[Provided entries]:
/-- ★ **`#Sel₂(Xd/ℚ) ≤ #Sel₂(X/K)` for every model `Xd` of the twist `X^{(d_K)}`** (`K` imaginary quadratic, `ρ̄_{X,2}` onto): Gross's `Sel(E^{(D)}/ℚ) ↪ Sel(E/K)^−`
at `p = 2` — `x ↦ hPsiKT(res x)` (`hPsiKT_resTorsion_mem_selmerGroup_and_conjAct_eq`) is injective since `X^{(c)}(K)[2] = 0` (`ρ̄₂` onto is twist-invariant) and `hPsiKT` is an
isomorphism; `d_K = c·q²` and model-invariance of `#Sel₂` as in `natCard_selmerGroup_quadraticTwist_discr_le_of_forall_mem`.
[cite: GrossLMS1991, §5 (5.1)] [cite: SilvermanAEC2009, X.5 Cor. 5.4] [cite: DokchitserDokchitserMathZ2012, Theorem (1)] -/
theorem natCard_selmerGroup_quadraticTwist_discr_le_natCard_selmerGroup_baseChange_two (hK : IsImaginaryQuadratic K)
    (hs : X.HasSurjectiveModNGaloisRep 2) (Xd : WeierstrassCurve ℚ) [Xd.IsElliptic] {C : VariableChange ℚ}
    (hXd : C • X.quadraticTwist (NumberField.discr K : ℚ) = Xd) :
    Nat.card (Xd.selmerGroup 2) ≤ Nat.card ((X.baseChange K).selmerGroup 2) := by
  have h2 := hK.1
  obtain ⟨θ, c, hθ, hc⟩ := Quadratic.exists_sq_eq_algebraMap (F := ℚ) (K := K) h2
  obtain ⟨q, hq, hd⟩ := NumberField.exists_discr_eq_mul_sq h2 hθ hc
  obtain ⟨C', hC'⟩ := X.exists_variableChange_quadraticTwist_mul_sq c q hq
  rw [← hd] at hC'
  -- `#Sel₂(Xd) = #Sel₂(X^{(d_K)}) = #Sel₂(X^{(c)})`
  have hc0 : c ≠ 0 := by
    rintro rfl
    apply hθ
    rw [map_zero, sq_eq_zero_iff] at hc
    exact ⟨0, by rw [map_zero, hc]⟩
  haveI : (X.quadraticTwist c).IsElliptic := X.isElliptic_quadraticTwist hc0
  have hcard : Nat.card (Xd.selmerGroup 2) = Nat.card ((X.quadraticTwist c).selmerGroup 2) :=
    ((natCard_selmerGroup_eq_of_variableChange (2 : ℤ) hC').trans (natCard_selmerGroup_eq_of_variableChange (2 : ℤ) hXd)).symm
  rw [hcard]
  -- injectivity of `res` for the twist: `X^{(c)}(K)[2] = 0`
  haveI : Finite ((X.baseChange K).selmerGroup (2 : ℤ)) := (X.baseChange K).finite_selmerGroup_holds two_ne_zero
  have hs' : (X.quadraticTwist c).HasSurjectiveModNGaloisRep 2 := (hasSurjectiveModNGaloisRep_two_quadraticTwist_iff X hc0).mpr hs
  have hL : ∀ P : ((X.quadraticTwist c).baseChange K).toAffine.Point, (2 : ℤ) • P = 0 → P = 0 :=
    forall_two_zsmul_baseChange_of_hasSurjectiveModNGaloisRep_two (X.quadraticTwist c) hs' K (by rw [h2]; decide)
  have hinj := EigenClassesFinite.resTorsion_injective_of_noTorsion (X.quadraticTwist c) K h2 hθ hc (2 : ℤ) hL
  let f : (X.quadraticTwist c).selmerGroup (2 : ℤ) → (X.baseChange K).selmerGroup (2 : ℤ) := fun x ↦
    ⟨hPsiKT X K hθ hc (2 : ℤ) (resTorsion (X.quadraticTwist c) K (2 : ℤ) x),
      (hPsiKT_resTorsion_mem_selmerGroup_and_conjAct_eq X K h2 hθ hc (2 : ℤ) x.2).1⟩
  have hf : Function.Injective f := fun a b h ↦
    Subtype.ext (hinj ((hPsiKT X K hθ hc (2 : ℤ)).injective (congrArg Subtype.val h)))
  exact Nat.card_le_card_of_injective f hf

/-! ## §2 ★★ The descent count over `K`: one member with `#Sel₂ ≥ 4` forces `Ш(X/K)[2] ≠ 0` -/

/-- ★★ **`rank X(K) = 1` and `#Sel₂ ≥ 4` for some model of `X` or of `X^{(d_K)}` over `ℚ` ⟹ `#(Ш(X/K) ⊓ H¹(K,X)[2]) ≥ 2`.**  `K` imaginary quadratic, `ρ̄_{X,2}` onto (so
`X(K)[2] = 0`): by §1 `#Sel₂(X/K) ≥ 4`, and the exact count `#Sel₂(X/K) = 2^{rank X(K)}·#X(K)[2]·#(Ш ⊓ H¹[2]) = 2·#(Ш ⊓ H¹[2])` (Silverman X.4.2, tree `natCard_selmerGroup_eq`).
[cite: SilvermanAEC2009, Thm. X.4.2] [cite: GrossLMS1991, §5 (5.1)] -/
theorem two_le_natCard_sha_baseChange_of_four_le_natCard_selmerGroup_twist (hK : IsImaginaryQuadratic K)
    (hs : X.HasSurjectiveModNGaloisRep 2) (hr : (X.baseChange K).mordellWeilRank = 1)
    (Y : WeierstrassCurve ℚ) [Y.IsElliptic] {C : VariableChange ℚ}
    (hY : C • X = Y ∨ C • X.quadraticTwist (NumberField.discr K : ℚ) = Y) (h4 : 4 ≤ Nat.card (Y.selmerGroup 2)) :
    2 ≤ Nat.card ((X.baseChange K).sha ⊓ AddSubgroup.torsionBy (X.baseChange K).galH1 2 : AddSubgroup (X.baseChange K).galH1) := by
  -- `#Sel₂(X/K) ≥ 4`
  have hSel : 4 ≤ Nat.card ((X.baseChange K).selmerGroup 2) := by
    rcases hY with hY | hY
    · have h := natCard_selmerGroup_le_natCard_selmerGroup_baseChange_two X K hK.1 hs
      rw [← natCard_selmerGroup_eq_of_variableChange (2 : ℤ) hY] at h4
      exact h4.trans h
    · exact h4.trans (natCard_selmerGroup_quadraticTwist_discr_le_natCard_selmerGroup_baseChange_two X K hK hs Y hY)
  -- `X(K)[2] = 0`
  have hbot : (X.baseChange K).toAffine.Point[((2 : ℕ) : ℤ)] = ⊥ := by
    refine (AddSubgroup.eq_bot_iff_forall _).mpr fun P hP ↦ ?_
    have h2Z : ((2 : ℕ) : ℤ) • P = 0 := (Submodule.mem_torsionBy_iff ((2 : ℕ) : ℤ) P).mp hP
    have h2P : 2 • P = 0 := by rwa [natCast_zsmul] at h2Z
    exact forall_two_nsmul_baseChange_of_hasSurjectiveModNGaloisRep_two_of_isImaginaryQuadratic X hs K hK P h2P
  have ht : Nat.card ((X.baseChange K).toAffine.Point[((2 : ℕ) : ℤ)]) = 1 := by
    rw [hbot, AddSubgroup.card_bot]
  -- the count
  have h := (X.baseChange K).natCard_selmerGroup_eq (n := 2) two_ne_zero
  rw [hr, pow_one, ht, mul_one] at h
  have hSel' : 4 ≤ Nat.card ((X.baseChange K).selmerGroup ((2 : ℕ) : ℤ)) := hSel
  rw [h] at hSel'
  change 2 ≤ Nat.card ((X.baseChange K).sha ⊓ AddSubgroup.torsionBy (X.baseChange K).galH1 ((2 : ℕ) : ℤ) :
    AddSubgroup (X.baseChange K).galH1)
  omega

[Brief]:
Word for word, transcribe all of the entries shown above.

[Answer for this exercise]:
/-- ★ **`#Sel₂(Xd/ℚ) ≤ #Sel₂(X/K)` for every model `Xd` of the twist `X^{(d_K)}`** (`K` imaginary quadratic, `ρ̄_{X,2}` onto): Gross's `Sel(E^{(D)}/ℚ) ↪ Sel(E/K)^−`
at `p = 2` — `x ↦ hPsiKT(res x)` (`hPsiKT_resTorsion_mem_selmerGroup_and_conjAct_eq`) is injective since `X^{(c)}(K)[2] = 0` (`ρ̄₂` onto is twist-invariant) and `hPsiKT` is an
isomorphism; `d_K = c·q²` and model-invariance of `#Sel₂` as in `natCard_selmerGroup_quadraticTwist_discr_le_of_forall_mem`.
[cite: GrossLMS1991, §5 (5.1)] [cite: SilvermanAEC2009, X.5 Cor. 5.4] [cite: DokchitserDokchitserMathZ2012, Theorem (1)] -/
theorem natCard_selmerGroup_quadraticTwist_discr_le_natCard_selmerGroup_baseChange_two (hK : IsImaginaryQuadratic K)
    (hs : X.HasSurjectiveModNGaloisRep 2) (Xd : WeierstrassCurve ℚ) [Xd.IsElliptic] {C : VariableChange ℚ}
    (hXd : C • X.quadraticTwist (NumberField.discr K : ℚ) = Xd) :
    Nat.card (Xd.selmerGroup 2) ≤ Nat.card ((X.baseChange K).selmerGroup 2) := by
  have h2 := hK.1
  obtain ⟨θ, c, hθ, hc⟩ := Quadratic.exists_sq_eq_algebraMap (F := ℚ) (K := K) h2
  obtain ⟨q, hq, hd⟩ := NumberField.exists_discr_eq_mul_sq h2 hθ hc
  obtain ⟨C', hC'⟩ := X.exists_variableChange_quadraticTwist_mul_sq c q hq
  rw [← hd] at hC'
  -- `#Sel₂(Xd) = #Sel₂(X^{(d_K)}) = #Sel₂(X^{(c)})`
  have hc0 : c ≠ 0 := by
    rintro rfl
    apply hθ
    rw [map_zero, sq_eq_zero_iff] at hc
    exact ⟨0, by rw [map_zero, hc]⟩
  haveI : (X.quadraticTwist c).IsElliptic := X.isElliptic_quadraticTwist hc0
  have hcard : Nat.card (Xd.selmerGroup 2) = Nat.card ((X.quadraticTwist c).selmerGroup 2) :=
    ((natCard_selmerGroup_eq_of_variableChange (2 : ℤ) hC').trans (natCard_selmerGroup_eq_of_variableChange (2 : ℤ) hXd)).symm
  rw [hcard]
  -- injectivity of `res` for the twist: `X^{(c)}(K)[2] = 0`
  haveI : Finite ((X.baseChange K).selmerGroup (2 : ℤ)) := (X.baseChange K).finite_selmerGroup_holds two_ne_zero
  have hs' : (X.quadraticTwist c).HasSurjectiveModNGaloisRep 2 := (hasSurjectiveModNGaloisRep_two_quadraticTwist_iff X hc0).mpr hs
  have hL : ∀ P : ((X.quadraticTwist c).baseChange K).toAffine.Point, (2 : ℤ) • P = 0 → P = 0 :=
    forall_two_zsmul_baseChange_of_hasSurjectiveModNGaloisRep_two (X.quadraticTwist c) hs' K (by rw [h2]; decide)
  have hinj := EigenClassesFinite.resTorsion_injective_of_noTorsion (X.quadraticTwist c) K h2 hθ hc (2 : ℤ) hL
  let f : (X.quadraticTwist c).selmerGroup (2 : ℤ) → (X.baseChange K).selmerGroup (2 : ℤ) := fun x ↦
    ⟨hPsiKT X K hθ hc (2 : ℤ) (resTorsion (X.quadraticTwist c) K (2 : ℤ) x),
      (hPsiKT_resTorsion_mem_selmerGroup_and_conjAct_eq X K h2 hθ hc (2 : ℤ) x.2).1⟩
  have hf : Function.Injective f := fun a b h ↦
    Subtype.ext (hinj ((hPsiKT X K hθ hc (2 : ℤ)).injective (congrArg Subtype.val h)))
  exact Nat.card_le_card_of_injective f hf

/-! ## §2 ★★ The descent count over `K`: one member with `#Sel₂ ≥ 4` forces `Ш(X/K)[2] ≠ 0` -/

/-- ★★ **`rank X(K) = 1` and `#Sel₂ ≥ 4` for some model of `X` or of `X^{(d_K)}` over `ℚ` ⟹ `#(Ш(X/K) ⊓ H¹(K,X)[2]) ≥ 2`.**  `K` imaginary quadratic, `ρ̄_{X,2}` onto (so
`X(K)[2] = 0`): by §1 `#Sel₂(X/K) ≥ 4`, and the exact count `#Sel₂(X/K) = 2^{rank X(K)}·#X(K)[2]·#(Ш ⊓ H¹[2]) = 2·#(Ш ⊓ H¹[2])` (Silverman X.4.2, tree `natCard_selmerGroup_eq`).
[cite: SilvermanAEC2009, Thm. X.4.2] [cite: GrossLMS1991, §5 (5.1)] -/
theorem two_le_natCard_sha_baseChange_of_four_le_natCard_selmerGroup_twist (hK : IsImaginaryQuadratic K)
    (hs : X.HasSurjectiveModNGaloisRep 2) (hr : (X.baseChange K).mordellWeilRank = 1)
    (Y : WeierstrassCurve ℚ) [Y.IsElliptic] {C : VariableChange ℚ}
    (hY : C • X = Y ∨ C • X.quadraticTwist (NumberField.discr K : ℚ) = Y) (h4 : 4 ≤ Nat.card (Y.selmerGroup 2)) :
    2 ≤ Nat.card ((X.baseChange K).sha ⊓ AddSubgroup.torsionBy (X.baseChange K).galH1 2 : AddSubgroup (X.baseChange K).galH1) := by
  -- `#Sel₂(X/K) ≥ 4`
  have hSel : 4 ≤ Nat.card ((X.baseChange K).selmerGroup 2) := by
    rcases hY with hY | hY
    · have h := natCard_selmerGroup_le_natCard_selmerGroup_baseChange_two X K hK.1 hs
      rw [← natCard_selmerGroup_eq_of_variableChange (2 : ℤ) hY] at h4
      exact h4.trans h
    · exact h4.trans (natCard_selmerGroup_quadraticTwist_discr_le_natCard_selmerGroup_baseChange_two X K hK hs Y hY)
  -- `X(K)[2] = 0`
  have hbot : (X.baseChange K).toAffine.Point[((2 : ℕ) : ℤ)] = ⊥ := by
    refine (AddSubgroup.eq_bot_iff_forall _).mpr fun P hP ↦ ?_
    have h2Z : ((2 : ℕ) : ℤ) • P = 0 := (Submodule.mem_torsionBy_iff ((2 : ℕ) : ℤ) P).mp hP
    have h2P : 2 • P = 0 := by rwa [natCast_zsmul] at h2Z
    exact forall_two_nsmul_baseChange_of_hasSurjectiveModNGaloisRep_two_of_isImaginaryQuadratic X hs K hK P h2P
  have ht : Nat.card ((X.baseChange K).toAffine.Point[((2 : ℕ) : ℤ)]) = 1 := by
    rw [hbot, AddSubgroup.card_bot]
  -- the count
  have h := (X.baseChange K).natCard_selmerGroup_eq (n := 2) two_ne_zero
  rw [hr, pow_one, ht, mul_one] at h
  have hSel' : 4 ≤ Nat.card ((X.baseChange K).selmerGroup ((2 : ℕ) : ℤ)) := hSel
  rw [h] at hSel'
  change 2 ≤ Nat.card ((X.baseChange K).sha ⊓ AddSubgroup.torsionBy (X.baseChange K).galH1 ((2 : ℕ) : ℤ) :
    AddSubgroup (X.baseChange K).galH1)
  omega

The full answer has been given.